Python has a lot of resources and libraries that you can use for machine learning and artificial intelligence. Here are some of the popular ones.
Tensorflow is an open-source library for developing and training machine learning models. Tensorflow also helps developers to build and deploy machine learning-powered applications.
It is used by many companies such as PayPal, Bloomberg, eBay, Dropbox, IBM, Coca-Cola, Google, Airbnb, DeepMind, Uber, Snapchat, Qualcomm, Airbus, Intel, Twitter, and many others. All these companies are prospective employers of Python machine learning engineers.
Keras is an open-source, high-level, deep learning API developed by Google for implementing artificial neural networks. It can run on Tensorflow, Theano, Microsoft Cognitive Toolkit, and many other platforms.
Numpy is the most popular package for scientific computing with Python. It is used for machine learning, data science, visualization, Array libraries, image processing, signal processing, etc. Numpy also powers many other scientific and machine learning libraries.
Other Python-based machine learning libraries include SCIPY, SCIKIT-LEARN, PYTORCH, PANDAS, THEANO, MATPLOTLIB, NLTK, etc.
Gaining great skills in Python programming for machine learning makes you employable by many companies that use Python for machine learning. You can start your journey to become a machine learning engineer in 3 months with the Udacity machine learning program.
Machine Learning Engineers make an average base salary of $124 240 per year in the United States (indeed.com).
You can also become a web developer by having a good understanding of Python. Python is one of the most popular programming languages in web development. Python was used to build the Instagram backend.
Python is great for web development because Python’s standard library supports many Internet protocols such as HTML and XML, JSON, E-mail processing, Support for FTP, IMAP, and other Internet protocols. It also supports an easy-to-use socket interface.
You can use Python web frameworks such as Django, Flask, Pyramid, FastAPI, Web2Py, Bottle, Tornado, etc. You can use these frameworks to build web applications and APIs. By using these technologies, you can work on a wide range of projects.
There are many companies you can look up to for employment that use these technologies. Some of the popular ones include Meta, Pinterest, Microsoft, Uber, Open Stack, Mozilla, Netflix, National Geographic, Knight Foundation, Disqus, and many others.
If you have a good understanding of Python for app development, you can also get a job as an app developer. You can develop desktop and mobile applications for Windows, macOS, Linux, iOS, and Android.
You use Python platforms such as Kivy, Tkinter, PyQt, Pyside, wxPython, PyGObject, etc. these platforms and packages are used by many different companies to make Graphical User Interfaces (GUIs) for Windows, macOS, Linux, iOS, and Android.
Python programming skills can also help you to get a job as a system administrator. Python has many great automation platforms that make applications and systems easier to deploy and manage.

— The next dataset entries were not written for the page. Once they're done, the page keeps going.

import Mathlib
import HarnessLib

/-!
# Capacitance-matrix (Sherman–Morrison–Woodbury) inversion of `1 - R` for a finite-rank `R`

For a finite-rank bounded operator `R x = ∑ i, g i x • f i` on a normed space `E` (vectors `f i : E`,
functionals `g i : E →L[𝕜] 𝕜`, `i` in a finite index type), invertibility of `1 - R` is decided by
the finite *capacitance matrix* `C j i = g j (f i)`: if `1 - C` has a two-sided inverse `N`, then
`1 - R` is a unit of `E →L[𝕜] E` with the explicit inverse
`y ↦ y + ∑ i, (N *ᵥ (fun j => g j y)) i • f i`, whose norm is at most
`1 + ∑ i, ∑ j, ‖N i j‖ * ‖g j‖ * ‖f i‖`.

This is the finite-dimensional reduction used in validated numerics to certify the inverse of a
Gershgorin/finite-rank–shifted operator (combine with
`Literature.Analysis.OperatorTheory.HasBoundedInverse.sub_of_unit`).

References: W. W. Hager, *Updating the inverse of a matrix*, SIAM Review 31 (1989) 221–239
(Sherman–Morrison–Woodbury); T. Kato, *Perturbation Theory for Linear Operators* (1966), IV-§1.4 and
III-§4.3 (degenerate perturbations).
-/

namespace Literature.Analysis.OperatorTheory

open scoped BigOperators
open Matrix

variable {𝕜 : Type*} [NontriviallyNormedField 𝕜]
variable {E : Type*} [NormedAddCommGroup E] [NormedSpace 𝕜 E]
variable {ι : Type*} [Fintype ι] [DecidableEq ι]

/-- The finite-rank (degenerate) operator `x ↦ ∑ i, g i x • f i`. [cite: Kato1966, III-§4.3, (4.7)] -/
noncomputable def finiteRank (f : ι → E) (g : ι → E →L[𝕜] 𝕜) : E →L[𝕜] E :=
  ∑ i, (g i).smulRight (f i)

/-- The capacitance matrix `C j i = g j (f i)` of the finite-rank operator `finiteRank f g`
(Kato's `det (δ_jk + (x_j, e_k))` matrix). [cite: Kato1966, III-§4.3, (4.13)] -/
noncomputable def capMatrix (f : ι → E) (g : ι → E →L[𝕜] 𝕜) : Matrix ι ι 𝕜 :=
  Matrix.of fun j i => g j (f i)

/-- The candidate inverse of `1 - finiteRank f g` built from a matrix `N` (an inverse of `1 - capMatrix f g`):
`y ↦ y + ∑ i, (N *ᵥ (g · y)) i • f i` (Sherman–Morrison–Woodbury). [cite: Kato1966, III-§4.3, (4.13)] -/
noncomputable def capInverse (f : ι → E) (g : ι → E →L[𝕜] 𝕜) (N : Matrix ι ι 𝕜) : E →L[𝕜] E :=
  1 + ∑ i, (∑ j, N i j • g j).smulRight (f i)

omit [DecidableEq ι] in
/-- Pointwise formula for `finiteRank`. [folklore] -/
@[simp] theorem finiteRank_apply (f : ι → E) (g : ι → E →L[𝕜] 𝕜) (x : E) :
    finiteRank f g x = ∑ i, g i x • f i := by
  simp [finiteRank, ContinuousLinearMap.smulRight_apply]

omit [DecidableEq ι] in
/-- Pointwise formula for `capInverse`. [folklore] -/
theorem capInverse_apply (f : ι → E) (g : ι → E →L[𝕜] 𝕜) (N : Matrix ι ι 𝕜) (y : E) :
    capInverse f g N y = y + ∑ i, (N *ᵥ fun j => g j y) i • f i := by
  simp [capInverse, ContinuousLinearMap.smulRight_apply, Matrix.mulVec, dotProduct, smul_eq_mul]

omit [DecidableEq ι] in
/-- The functionals applied to a finite combination of the `f i`: `g j (∑ i, v i • f i) = (C *ᵥ v) j`. [folklore] -/
theorem apply_sum_smul (f : ι → E) (g : ι → E →L[𝕜] 𝕜) (v : ι → 𝕜) (j : ι) :
    g j (∑ i, v i • f i) = (capMatrix f g *ᵥ v) j := by
  simp [capMatrix, Matrix.mulVec, dotProduct, map_sum, map_smul, smul_eq_mul, mul_comm]

/-- `(1 - R) ∘ W' = 1` when `(1 - C) * N = 1`. [cite: Kato1966, III-§4.3, (4.13)] -/
theorem one_sub_finiteRank_comp_capInverse (f : ι → E) (g : ι → E →L[𝕜] 𝕜) (N : Matrix ι ι 𝕜)
    (hN : (1 - capMatrix f g) * N = 1) :
    (1 - finiteRank f g).comp (capInverse f g N) = 1 := by
  ext y
  set c : ι → 𝕜 := fun j => g j y with hc
  have hgW : (fun j => g j (capInverse f g N y)) = c + capMatrix f g *ᵥ (N *ᵥ c) := by
    funext j
    rw [capInverse_apply, map_add, apply_sum_smul]
    simp [hc]
  have hmat : N - capMatrix f g * N = 1 := by
    simpa [sub_mul] using hN
  have key : ∀ i, (N *ᵥ c) i - (c + capMatrix f g *ᵥ (N *ᵥ c)) i = 0 := by
    intro i
    have h1 : (N - capMatrix f g * N) *ᵥ c = c := by rw [hmat, Matrix.one_mulVec]
    have h2 : ((N - capMatrix f g * N) *ᵥ c) i = (N *ᵥ c) i - (capMatrix f g *ᵥ (N *ᵥ c)) i := by
      rw [Matrix.sub_mulVec, Matrix.mulVec_mulVec]; rfl
    have h3 := congrFun h1 i
    rw [h2] at h3
    simp only [Pi.add_apply]
    rw [← h3]; ring
  calc ((1 - finiteRank f g).comp (capInverse f g N)) y
      = capInverse f g N y - ∑ i, g i (capInverse f g N y) • f i := by
        simp
    _ = y + ∑ i, ((N *ᵥ c) i - (c + capMatrix f g *ᵥ (N *ᵥ c)) i) • f i := by
        have : ∀ i, g i (capInverse f g N y) = (c + capMatrix f g *ᵥ (N *ᵥ c)) i :=
          fun i => congrFun hgW i
        simp only [this, sub_smul, Finset.sum_sub_distrib]
        rw [capInverse_apply]
        abel
    _ = y := by
        rw [Finset.sum_eq_zero fun i _ => by rw [key i, zero_smul], add_zero]
    _ = (1 : E →L[𝕜] E) y := rfl

/-- `W' ∘ (1 - R) = 1` when `N * (1 - C) = 1`. [cite: Kato1966, III-§4.3, (4.13)] -/
theorem capInverse_comp_one_sub_finiteRank (f : ι → E) (g : ι → E →L[𝕜] 𝕜) (N : Matrix ι ι 𝕜)
    (hN : N * (1 - capMatrix f g) = 1) :
    (capInverse f g N).comp (1 - finiteRank f g) = 1 := by
  ext x
  set c : ι → 𝕜 := fun j => g j x with hc
  have hg : (fun j => g j ((1 - finiteRank f g) x)) = (1 - capMatrix f g) *ᵥ c := by
    funext j
    show g j (x - finiteRank f g x) = _
    rw [map_sub, finiteRank_apply, apply_sum_smul, Matrix.sub_mulVec, Matrix.one_mulVec]
    rfl
  calc ((capInverse f g N).comp (1 - finiteRank f g)) x
      = (1 - finiteRank f g) x + ∑ i, (N *ᵥ fun j => g j ((1 - finiteRank f g) x)) i • f i := by
        rw [ContinuousLinearMap.comp_apply, capInverse_apply]
    _ = (x - ∑ i, c i • f i) + ∑ i, c i • f i := by
        rw [hg, Matrix.mulVec_mulVec, hN, Matrix.one_mulVec]
        simp [hc]
    _ = x := by abel
    _ = (1 : E →L[𝕜] E) x := rfl

/-- The unit `1 - finiteRank f g` of `E →L[𝕜] E` with inverse `capInverse f g N`, from a two-sided
matrix inverse `N` of `1 - capMatrix f g`. [cite: Kato1966, III-§4.3, (4.13)] -/
noncomputable def capUnit (f : ι → E) (g : ι → E →L[𝕜] 𝕜) (N : Matrix ι ι 𝕜)
    (hN₁ : (1 - capMatrix f g) * N = 1) (hN₂ : N * (1 - capMatrix f g) = 1) : (E →L[𝕜] E)ˣ where
  val := 1 - finiteRank f g
  inv := capInverse f g N
  val_inv := by
    rw [ContinuousLinearMap.mul_def, one_sub_finiteRank_comp_capInverse f g N hN₁]
  inv_val := by
    rw [ContinuousLinearMap.mul_def, capInverse_comp_one_sub_finiteRank f g N hN₂]

/-- The unit is `1 - finiteRank f g`. [folklore] -/
@[simp] theorem capUnit_val (f : ι → E) (g : ι → E →L[𝕜] 𝕜) (N : Matrix ι ι 𝕜)
    (hN₁ : (1 - capMatrix f g) * N = 1) (hN₂ : N * (1 - capMatrix f g) = 1) :
    ((capUnit f g N hN₁ hN₂ : (E →L[𝕜] E)ˣ) : E →L[𝕜] E) = 1 - finiteRank f g := rfl

/-- Its inverse is `capInverse f g N`. [folklore] -/
@[simp] theorem capUnit_inv (f : ι → E) (g : ι → E →L[𝕜] 𝕜) (N : Matrix ι ι 𝕜)
    (hN₁ : (1 - capMatrix f g) * N = 1) (hN₂ : N * (1 - capMatrix f g) = 1) :
    ((capUnit f g N hN₁ hN₂)⁻¹ : (E →L[𝕜] E)ˣ) = capInverse f g N := rfl

omit [DecidableEq ι] in
/-- Norm bound for the explicit inverse: `‖W'‖ ≤ 1 + ∑ i, (∑ j, ‖N i j‖ ‖g j‖) ‖f i‖`. [folklore] -/
theorem norm_capInverse_le (f : ι → E) (g : ι → E →L[𝕜] 𝕜) (N : Matrix ι ι 𝕜) :
    ‖capInverse f g N‖ ≤ 1 + ∑ i, (∑ j, ‖N i j‖ * ‖g j‖) * ‖f i‖ := by
  unfold capInverse
  refine (norm_add_le _ _).trans (add_le_add ContinuousLinearMap.norm_id_le ?_)
  refine (norm_sum_le _ _).trans (Finset.sum_le_sum fun i _ => ?_)
  rw [ContinuousLinearMap.norm_smulRight_apply]
  refine mul_le_mul_of_nonneg_right ?_ (norm_nonneg _)
  exact (norm_sum_le _ _).trans (Finset.sum_le_sum fun j _ => by rw [norm_smul])

/-- Summary form: if the capacitance matrix `1 - C` is invertible (two-sided inverse `N`), then
`1 - finiteRank f g` is a unit with `‖inverse‖ ≤ 1 + ∑ i, (∑ j, ‖N i j‖ * ‖g j‖) * ‖f i‖`.
[cite: Kato1966, III-§4.3, (4.13)] -/
theorem exists_unit_one_sub_finiteRank (f : ι → E) (g : ι → E →L[𝕜] 𝕜) (N : Matrix ι ι 𝕜)
    (hN₁ : (1 - capMatrix f g) * N = 1) (hN₂ : N * (1 - capMatrix f g) = 1) :
    ∃ W : (E →L[𝕜] E)ˣ, (W : E →L[𝕜] E) = 1 - finiteRank f g ∧
      ‖((W⁻¹ : (E →L[𝕜] E)ˣ) : E →L[𝕜] E)‖ ≤ 1 + ∑ i, (∑ j, ‖N i j‖ * ‖g j‖) * ‖f i‖ :=
  ⟨capUnit f g N hN₁ hN₂, rfl, by simpa using norm_capInverse_le f g N⟩

end Literature.Analysis.OperatorTheory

You can use platforms such as Ansible, Open Stack, Salt, Xonsh, and many others. These technologies are used by many companies for system administration. Having great skills in these platforms will open up many employment opportunities for Python programmers.

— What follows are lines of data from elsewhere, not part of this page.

import Mathlib.Algebra.Order.Field.Power
import Mathlib.Data.NNReal.Basic
import Mathlib.Algebra.Order.BigOperators.Group.Finset
import Mathlib.Algebra.Group.Hom.End
import HarnessLib

/-!
# Coboundaries by successive approximation in a complete filtered abelian group

Topic `NumberTheory/EllipticCurves` (the abstract step of the proof that `H¹` of an unramified
cyclic Galois group with values in the formal group `Ê(𝓜) = E₁(L)` of an elliptic curve with
good reduction vanishes; Milne, *Arithmetic Duality Theorems*, proof of Prop. I.3.8, Lang–Tate).

Let `A` be an abelian group with an ultrametric "absolute value" `N : A → ℝ≥0` (`N a = 0 ↔ a = 0`,
`N (-a) = N a`, `N (a + b) ≤ max (N a) (N b)`) taking its non-zero values in `{θ, θ², …}` for
some `0 < θ < 1`, complete in the sense that every sequence `s` with `N (s j - s i) ≤ θⁱ⁺¹ N₀`
(`i ≤ j`) has a limit, and let `ψ : A →+ A` be an `N`-isometry of finite order `n`. Suppose the
**graded pieces have no `H¹`**: whenever `N a ≤ θⁱ⁺¹` and the "norm" `Σ_{j<n} ψʲ a` is
`≤ θⁱ⁺²`, there is `t` with `N t ≤ θⁱ⁺¹` and `N (a - (ψ t - t)) ≤ θⁱ⁺²`. Then **every `a` with
`Σ_{j<n} ψʲ a = 0` is a coboundary**: `a = ψ t - t` with `N t ≤ N a`
(`FilteredCoboundary.exists_eq_sub`). This is the usual dévissage "a complete filtered module
whose graded quotients are cohomologically trivial is cohomologically trivial" (Serre, *Local
Fields*, Ch. V §2, Lemma 2 / Ch. XII §3, Lemma 3), written out for `H¹` of a cyclic group by
successive approximation so that no cohomological machinery is needed; the consumer is the
kernel of reduction `E₁(L)` of a good model over a finite unramified extension `L` of `K_v`
with `N = |z(·)|_v` (file `FormalGroupChart`).

## References

* J.-P. Serre, *Local Fields*, GTM 67, Springer 1979, Ch. V §2 Lemma 2; Ch. XII §3 Lemma 3.
* J. S. Milne, *Arithmetic Duality Theorems*, 2nd ed. 2006, Ch. I, proof of Prop. 3.8.

## Design

Everything is a hypothesis on `(A, N, θ, ψ, n)`; no topology is used (completeness is the
explicit Cauchy-sequence statement `hcomplete`), so that the consumer can verify it from the
completeness of a finite extension of `K_v` through an isometric embedding.
-/

noncomputable section

open scoped NNReal

namespace Literature.NumberTheory.EllipticCurves

namespace FilteredCoboundary

variable {A : Type*} [AddCommGroup A]

/-- `Σ_{j<n} ψʲ` applied to `a` (the "norm" of the cyclic group generated by `ψ`). [folklore] -/
def normSum (ψ : AddMonoid.End A) (n : ℕ) (a : A) : A := ∑ j ∈ Finset.range n, (ψ ^ j) a

/-- `normSum` is additive. [folklore] -/
theorem normSum_sub (ψ : AddMonoid.End A) (n : ℕ) (a b : A) :
    normSum ψ n (a - b) = normSum ψ n a - normSum ψ n b := by
  simp [normSum]

/-- Telescoping: `Σ_{j<n} ψʲ (ψ t - t) = ψⁿ t - t`. [folklore] -/
theorem normSum_sub_self (ψ : AddMonoid.End A) (n : ℕ) (t : A) :
    normSum ψ n (ψ t - t) = (ψ ^ n) t - t := by
  induction n with
  | zero => simp [normSum]
  | succ n ih =>
    rw [normSum, Finset.sum_range_succ, ← normSum, ih, map_sub, pow_succ,
      AddMonoid.End.coe_mul, Function.comp_apply]
    abel

/-- **Coboundaries by successive approximation.** See the module docstring: for an ultrametric
`N : A → ℝ≥0` with values in `{0} ∪ {θⁱ⁺¹}`, complete, an `N`-isometry `ψ` of order `n`, and
graded pieces without `H¹`, every `a` with `Σ_{j<n} ψʲ a = 0` is `ψ t - t` with `N t ≤ N a`.
(Serre, *Local Fields*, Ch. V §2 Lemma 2, for `H¹` of a cyclic group, by successive
approximation.) [folklore] -/
theorem exists_eq_sub (N : A → ℝ≥0) (θ : ℝ≥0) (hθ1 : θ < 1)
    (hN0 : ∀ a, N a = 0 ↔ a = 0) (hNneg : ∀ a, N (-a) = N a)
    (hNadd : ∀ a b, N (a + b) ≤ max (N a) (N b))
    (hval : ∀ a, a ≠ 0 → ∃ i : ℕ, N a = θ ^ (i + 1))
    (hcomplete : ∀ s : ℕ → A, (∀ i j, i ≤ j → N (s j - s i) ≤ θ ^ (i + 1)) →
      ∃ S, ∀ i, N (s i - S) ≤ θ ^ (i + 1))
    (ψ : AddMonoid.End A) (hψN : ∀ a, N (ψ a) = N a) (n : ℕ) (hψn : ∀ a, (ψ ^ n) a = a)
    (hgr : ∀ (i : ℕ) (a : A), N a ≤ θ ^ (i + 1) → N (normSum ψ n a) ≤ θ ^ (i + 2) →
      ∃ t, N t ≤ θ ^ (i + 1) ∧ N (a - (ψ t - t)) ≤ θ ^ (i + 2))
    (a : A) (ha : normSum ψ n a = 0) :
    ∃ t, ψ t - t = a ∧ N t ≤ N a := by
  -- ultrametric consequences
  have hNsub : ∀ a b, N (a - b) ≤ max (N a) (N b) := fun a b ↦ by
    rw [sub_eq_add_neg]; exact (hNadd a (-b)).trans (by rw [hNneg])
  have hNzero : N 0 = 0 := (hN0 0).mpr rfl
  by_cases ha0 : a = 0
  · exact ⟨0, by simp [ha0], by simp [ha0, hNzero]⟩
  obtain ⟨i₀, hi₀⟩ := hval a ha0
  -- the graded step, packaged: from an error `e` at level `i₀ + i` with vanishing norm sum,
  -- produce `t` and the new error
  have step : ∀ (i : ℕ) (e : A), N e ≤ θ ^ (i₀ + i + 1) → normSum ψ n e = 0 →
      ∃ t, N t ≤ θ ^ (i₀ + i + 1) ∧ N (e - (ψ t - t)) ≤ θ ^ (i₀ + i + 2) ∧
        normSum ψ n (e - (ψ t - t)) = 0 := by
    intro i e he hne
    obtain ⟨t, ht, het⟩ := hgr (i₀ + i) e he (by rw [hne, hNzero]; exact zero_le)
    refine ⟨t, ht, het, ?_⟩
    rw [normSum_sub, hne, normSum_sub_self, hψn, sub_self, sub_zero]
  choose! T hT using step
  -- the sequences of errors `e i` and partial sums `S i`
  let e : ℕ → A := fun i ↦ Nat.rec a (fun j ej ↦ ej - (ψ (T j ej) - T j ej)) i
  have he0 : e 0 = a := rfl
  have hesucc : ∀ i, e (i + 1) = e i - (ψ (T i (e i)) - T i (e i)) := fun _ ↦ rfl
  have hinv : ∀ i, N (e i) ≤ θ ^ (i₀ + i + 1) ∧ normSum ψ n (e i) = 0 := by
    intro i
    induction i with
    | zero => exact ⟨by rw [he0, hi₀, add_zero], by rw [he0]; exact ha⟩
    | succ i ih =>
      obtain ⟨-, h2, h3⟩ := hT i (e i) ih.1 ih.2
      rw [hesucc]
      exact ⟨by simpa [add_assoc] using h2, h3⟩
  have hTle : ∀ i, N (T i (e i)) ≤ θ ^ (i₀ + i + 1) := fun i ↦ (hT i (e i) (hinv i).1 (hinv i).2).1
  let S : ℕ → A := fun i ↦ ∑ j ∈ Finset.range i, T j (e j)
  have hSe : ∀ i, e i = a - (ψ (S i) - S i) := by
    intro i
    induction i with
    | zero => simp [S, he0]
    | succ i ih =>
      rw [hesucc]
      nth_rewrite 1 [ih]
      simp only [S, Finset.sum_range_succ, map_add]
      abel
  -- `S` is Cauchy: `N (S j - S i) ≤ θ^(i₀+i+1) ≤ θ^(i+1)`
  have hθle1 : θ ≤ 1 := hθ1.le
  have hSdiff : ∀ i j, i ≤ j → N (S j - S i) ≤ θ ^ (i₀ + i + 1) := by
    intro i j hij
    induction j, hij using Nat.le_induction with
    | base => rw [sub_self, hNzero]; exact zero_le
    | succ j hij ih =>
      have : S (j + 1) - S i = T j (e j) + (S j - S i) := by
        simp only [S, Finset.sum_range_succ]; abel
      rw [this]
      refine (hNadd _ _).trans (max_le ((hTle j).trans ?_) ih)
      exact pow_le_pow_right_of_le_one' hθle1 (by omega)
  obtain ⟨Slim, hSlim⟩ := hcomplete S fun i j hij ↦ (hSdiff i j hij).trans
    (pow_le_pow_right_of_le_one' hθle1 (by omega))
  refine ⟨Slim, ?_, ?_⟩
  · -- `ψ Slim - Slim = a`: the difference has `N` below every `θ^(i+1)`
    have hsmall : ∀ i, N (ψ Slim - Slim - a) ≤ θ ^ (i + 1) := by
      intro i
      have h1 : ψ Slim - Slim - a = (ψ (Slim - S i) - (Slim - S i)) - e i := by
        rw [hSe i, map_sub]; abel
      rw [h1]
      refine (hNsub _ _).trans (max_le ?_ ?_)
      · refine (hNsub _ _).trans (max_le ?_ ?_)
        · rw [hψN, ← hNneg, neg_sub]; exact hSlim i
        · rw [← hNneg, neg_sub]; exact hSlim i
      · exact (hinv i).1.trans (pow_le_pow_right_of_le_one' hθle1 (by omega))
    have hzero : N (ψ Slim - Slim - a) = 0 := by
      by_contra hne
      obtain ⟨i, hi⟩ := hval _ (fun h ↦ hne ((hN0 _).mpr h))
      have hlt : θ ^ (i + 1 + 1) < θ ^ (i + 1) :=
        pow_lt_pow_right_of_lt_one₀ (lt_of_le_of_ne zero_le (by
          rintro rfl
          rw [zero_pow (Nat.succ_ne_zero _)] at hi
          exact hne hi)) hθ1 (by omega)
      have := hsmall (i + 1)
      rw [hi] at this
      exact absurd this (not_le.mpr hlt)
    exact sub_eq_zero.mp ((hN0 _).mp hzero)
  · -- `N Slim ≤ N a = θ^(i₀+1)`
    have hS0 : S 0 = 0 := by simp [S]
    have h := hSlim 0
    rw [hS0, zero_sub, hNneg] at h
    have hS' : ∀ i, N (S i) ≤ θ ^ (i₀ + 1) := by
      intro i
      have := hSdiff 0 i (Nat.zero_le i)
      rwa [hS0, sub_zero, add_zero] at this
    -- `N Slim ≤ max (N (Slim - S i)) (N (S i))` for `i = i₀`... use any large `i`
    have : Slim = (Slim - S (i₀ + 1)) + S (i₀ + 1) := by abel
    rw [hi₀, this]
    refine (hNadd _ _).trans (max_le ?_ (hS' _))
    rw [← hNneg, neg_sub]
    exact (hSlim (i₀ + 1)).trans (pow_le_pow_right_of_le_one' hθle1 (by omega))

end FilteredCoboundary

end Literature.NumberTheory.EllipticCurves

Python is also popular for building testing tools, business applications, and scientific computing.
It can be seen that there are a lot of opportunities in different fields for Python programmers. Python allows you to work on a wide array of projects. Ultimately, Python is enough to get a Job in many tech companies, as long as you can invest your time in enhancing your development skills.
As you develop your technical skills, you should also work on developing your soft skills such as communication, teamwork, organizational, time management, decision-making, critical thinking, etc.
You must also invest time to learn Data structures and Algorithms. Most, if not all major tech companies require a good understanding of data structures and algorithms. Python makes it easy to work with Data Structures and Algorithms.